You should indeed worry about inequality when it is achieved by using the government to get protection for favored groups. It is what a large government, well worth capturing in order to get the protection, is routinely used for, to the detriment of the bulk of its citizens.

Remember the furor over Thomas Piketty’s 2013 book Capital in the Twenty‐​First Century? Egalitarians proclaimed it a masterful work that crushed opponents of redistributionist policies. McCloskey is unfazed by his assault on liberalism. She observes:

The only countries in which Piketty finds actual, substantial rise in inequality are the United Kingdom, the United States, and Canada. The three cases can be explained by government policies foolishly favoring the rich, such as making it crazy‐​difficult to build new housing in London, which drives up the price of existing housing, owned by the rich. “Capitalism” didn’t cause the disaster of London housing. A half‐​socialism did.

That’s just one of the numerous instances where she informs progressives that conditions they complain about are the results of economic interventions they are responsible for.

Piketty isn’t the only anti‐​liberal writer whom she criticizes. Others include economist Mariana Mazzucato, whose 2013 book The Entrepreneurial State: Debunking Private vs.

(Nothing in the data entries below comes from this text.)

import Mathlib
import HarnessLib
import Summits.HubbardSuperconductivity.HubbardSuperconductivity.Theorems.KLProgrammeKLRegimeEngineV8DefsG10
import Summits.HubbardSuperconductivity.HubbardSuperconductivity.Theorems.KLProgrammeKLRegimeEngineV8PairTransferRelBarIdxHosting

/-!
# K3 ENGINE package `G`-level v10: the `addShellLog` SHAPE of `klEngGeo10` and the class-#5 SAME-PACKAGE HOSTING AT THE TOKEN
# (k3c2-p2 g14; plan g21 (R89)(2) design constraint — cell gate-hubbard-kl, stmt-HubbardSuperconductivity-20437)

WHY.  (R89)(2): the rev-11 image keys the class-#5 relative family AT the G token on both sides, and the (c) closer's step-3 glue cites p1's hosting lemmas
(`…PairTransferRelBarIdxHosting`, p592022), which are stated at a package of the literal shape `G.addShellLog C`.  The landed token is
`klEngGeo10 := klEngGeo9.raiseCF klE5CFM = (klEngGeo8.addShellLog 2⁵²).raiseCF klE5CFM` (`…DefsG10`, p593316) — the SAME structure as
`(klEngGeo8.raiseCF klE5CFM).addShellLog 2⁵²` up to re-association of the `CF` sum (propositional, not `rfl`).  This file supplies
* §1 the commutation `GeoConsts.raiseCF_addShellLog_comm` (`(G.addShellLog C).raiseCF x = (G.raiseCF x).addShellLog C`) and
  **`klEngGeo10_eq_addShellLog : klEngGeo10 = (klEngGeo8.raiseCF klE5CFM).addShellLog (2 ^ 52)`**, with the inner package's rows
  (`klEngGeo8_raiseCF_wf`, `_CF_nonneg`, `_phGain_nonneg`);
* §2 p1's three hosting lemmas **AT `klEngGeo10` BY NAME** (one `rw` each, no re-proof): `transferBarRelAtWF_le_transferBarAt_klEngGeo10`,
  `transferBarRelIdx_le_transferBarAt_klEngGeo10`, `pairTransferPinnedAt_compl_of_relIdx_klEngGeo10` — the step-3 glue's `exact` targets at the token
  (`C = 2⁵²`; side conditions `0 ≤ r`, `2r·15367 ≤ r′`, `2r·15367 ≤ r′·2⁵²`).
Bookkeeping only; nothing about the model is asserted; nothing asserts superconductivity.
-/

noncomputable section

namespace Summit.HubbardSuperconductivity.HubbardSuperconductivity.Theorems.KLRegimeSplit

set_option linter.dupNamespace false -- summit = problem name (single-conjunct summit), D-0017

open Real Finset Literature.MathematicalPhysics.QuantumLattice Literature.Probability.LatticeModels
open Summit.HubbardSuperconductivity.HubbardSuperconductivity.Theorems.KLProgrammeLegKernels
open Summit.HubbardSuperconductivity.HubbardSuperconductivity.Theorems.DispersionFlow
open Summit.HubbardSuperconductivity.HubbardSuperconductivity.Theorems.EngineV8

/-! ## §1 `raiseCF` commutes with `addShellLog`; the `addShellLog` shape of `klEngGeo10` -/

/-- **`raiseCF` and `addShellLog` commute**: `(G.addShellLog C).raiseCF x = (G.raiseCF x).addShellLog C` (the two `CF` sums re-associate; every
other field is literally the same). -/
theorem GeoConsts.raiseCF_addShellLog_comm (G : GeoConsts) (C x : ℝ) : (G.addShellLog C).raiseCF x = (G.raiseCF x).addShellLog C := by
  unfold GeoConsts.raiseCF GeoConsts.addShellLog
  congr 1
  ring

/-- **The `addShellLog` shape of the token**: `klEngGeo10 = (klEngGeo8.raiseCF klE5CFM).addShellLog (2 ^ 52)`. -/
theorem klEngGeo10_eq_addShellLog : klEngGeo10 = (klEngGeo8.raiseCF klE5CFM).addShellLog (2 ^ 52) := by
  rw [klEngGeo10_eq, klEngGeo9_eq]
  exact GeoConsts.raiseCF_addShellLog_comm klEngGeo8 (2 ^ 52) klE5CFM

/-- The inner package `klEngGeo8.raiseCF klE5CFM` is well formed. -/
theorem klEngGeo8_raiseCF_wf : (klEngGeo8.raiseCF klE5CFM).WF := GeoConsts.raiseCF_wf klEngGeo8_wf klE5CFM_nonneg

/-- `0 ≤ (klEngGeo8.raiseCF klE5CFM).CF`. -/
theorem klEngGeo8_raiseCF_CF_nonneg : 0 ≤ (klEngGeo8.raiseCF klE5CFM).CF :=
  le_trans (le_trans (by positivity) klIsoT_pow_four_le_klEngGeo8_CF) (GeoConsts.CF_le_raiseCF klE5CFM_nonneg)

/-- `0 ≤ (klEngGeo8.raiseCF klE5CFM).phGain n ρ` (the gains are `klEngGeo8`'s). -/
theorem klEngGeo8_raiseCF_phGain_nonneg (n : ℕ) (ρ : ℝ) : 0 ≤ (klEngGeo8.raiseCF klE5CFM).phGain n ρ := by
  rw [GeoConsts.raiseCF_phGain]
  exact klEngGeo8_wf.2.2.2.2.2.2.2.2.2.2.2.2.1 n ρ

/-! ## §2 The class-#5 same-package hosting AT `klEngGeo10` (p1's `…_sameShellLog` forms, one `rw` each) -/

section Hosting

variable {L : ℕ}

/-- **Hosting of the well-formed relative bar at `klEngGeo10`** (`0 ≤ P.Klam`, `0 ≤ r`, `r·c ≤ r′`, `r·c ≤ r′·2⁵²`, weights `0 ≤ ms ≤ c`, `ov ≤ c`). -/
theorem transferBarRelAtWF_le_transferBarAt_klEngGeo10 {P : SplitConsts} (hK : 0 ≤ P.Klam) {c r r' : ℝ} (hr : 0 ≤ r) (hrc : r * c ≤ r')
    (hrcC : r * c ≤ r' * 2 ^ 52) (β U : ℝ) (n : ℕ) {ms ov : ℝ} (hms0 : 0 ≤ ms) (hms : ms ≤ c) (hov : ov ≤ c) (Qm k k' : TorusSite 2 L) :
    transferBarRelAtWF L klEngGeo10 P r β U n ms ov Qm k k' ≤ transferBarAt L klEngGeo10 P r' β U n Qm k k' := by
  rw [klEngGeo10_eq_addShellLog]
  exact transferBarRelAtWF_le_transferBarAt_sameShellLog klEngGeo8_raiseCF_CF_nonneg klEngGeo8_raiseCF_phGain_nonneg hK (by positivity) hr hrc hrcC
    β U n hms0 hms hov Qm k k'

/-- **Hosting of the index bar at `klEngGeo10`** (`0 ≤ P.Klam`, `0 ≤ r`, `2r·15367 ≤ r′`, `2r·15367 ≤ r′·2⁵²`): at every label and every `m′`,
`transferBarRelIdx L klEngGeo10 P r β U n m′ ≤ transferBarAt L klEngGeo10 P r′ β U n`. -/
theorem transferBarRelIdx_le_transferBarAt_klEngGeo10 {P : SplitConsts} (hK : 0 ≤ P.Klam) {r r' : ℝ} (hr : 0 ≤ r) (hrc : 2 * r * 15367 ≤ r')
    (hrcC : 2 * r * 15367 ≤ r' * 2 ^ 52) (β U : ℝ) (n m' : ℕ) (Qm k k' : TorusSite 2 L) :
    transferBarRelIdx L klEngGeo10 P r β U n m' Qm k k' ≤ transferBarAt L klEngGeo10 P r' β U n Qm k k' := by
  rw [klEngGeo10_eq_addShellLog]
  exact transferBarRelIdx_le_transferBarAt_sameShellLog klEngGeo8_raiseCF_CF_nonneg klEngGeo8_raiseCF_phGain_nonneg hK (by positivity) hr hrc hrcC
    β U n m' Qm k k'

variable {M : ℕ} [NeZero L] [NeZero M]

/-- **Step 3's history input with the family keyed AT `klEngGeo10`**: the index clause at the pinned pair `(s_{n,m} | s_{n,n})` of
`PairTransferRelFamilyK5 L M klEngGeo10 P r β U μ n` gives `PairTransferPinnedAt L M klEngGeo10 P r′ β U μ n (s_{n,m})` (`0 ≤ P.Klam`, `0 ≤ r`, `2r·15367 ≤ r′`,
`2r·15367 ≤ r′·2⁵²`). -/
theorem pairTransferPinnedAt_compl_of_relIdx_klEngGeo10 {P : SplitConsts} (hK : 0 ≤ P.Klam) {r r' β U μ : ℝ} (hr : 0 ≤ r) (hrc : 2 * r * 15367 ≤ r')
    (hrcC : 2 * r * 15367 ≤ r' * 2 ^ 52) {n m : ℕ}
    (h : PairTransferRelAt L M β U μ n (transferBarRelIdx L klEngGeo10 P r β U n n)
      (softSymbolCompl L M β μ (klFlowFrameU L M β U μ n) n m) (softSymbolCompl L M β μ (klFlowFrameU L M β U μ n) n n)) :
    PairTransferPinnedAt L M klEngGeo10 P r' β U μ n (softSymbolCompl L M β μ (klFlowFrameU L M β U μ n) n m) :=
  pairTransferPinnedAt_compl_of_relIdx_of_le h fun Qm k k' => transferBarRelIdx_le_transferBarAt_klEngGeo10 hK hr hrc hrcC β U n n Qm k k'

end Hosting

end Summit.HubbardSuperconductivity.HubbardSuperconductivity.Theorems.KLRegimeSplit

end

Public Sector Myths itself receives a debunking, and historian Nancy MacLean, whose Democracy in Chains hatchet job on the truly liberal James Buchanan gets called out. (See “Buchanan the Evil Genius,” Fall 2017.)

Other progressive beliefs that fall before McCloskey’s scythe include: that the West became rich because of imperialism (colonies were actually an economic drain), that minimum wage laws help poor people (they were clearly designed to harm the poor’s chances for advancement), that we face a cataclysm unless we adopt draconian environmental policies immediately (the green manifestoes would cause needless harm, mostly to the poor), and that fairness for homosexuals requires much more government intervention (liberalism is best for them and all other groups).

Perhaps the biggest of all illiberal misconceptions is that we can rely on good, competent government to solve all manner of social ills. McCloskey warns readers that such governments are very rare. Government power attracts those who see it as a means to get what they want by taking from others. She wants progressives and conservatives (especially economists) to remember that fact when they claim that the way to solve some problem is to enact a law or create a new government program.

Conclusion / Why Liberalism Works is an argumentative tour de force, but I must register a couple of minor dissents.

On education, McCloskey correctly notes that government‐​run schools badly serve poor communities. Instead of arguing for a separation of schooling and state, however, she favors a system of vouchers funded by taxpayers. Why do we need to have even that much state involvement? I don’t think she has considered how well a purely voluntary approach to the funding of education for the poor would work and how vouchers open the door to government meddling at the behest of the special interests she so regularly denounces.

Similarly, when it comes to dealing with natural disasters, she says that taxpayers should pay for cleanup and recovery to help the unfortunate victims, even after noting that the most effective immediate help after Hurricane Katrina came from Walmart and Home Depot. Why must government step in where insurance, free enterprise, and charity are ready and able? Elsewhere, she advises us to “stop digging in statism” and I’d suggest that it would help in that respect to get the state out of the relief business.

Back in the 18th century, Samuel Johnson advised a friend, “Clear your mind of cant,” meaning sanctimonious and hypocritical notions. As much as any recent book I can think of, McCloskey’s will help readers clear their minds of cant. This book would be an ideal gift for any progressive or conservative who is willing to listen to challenging counterarguments.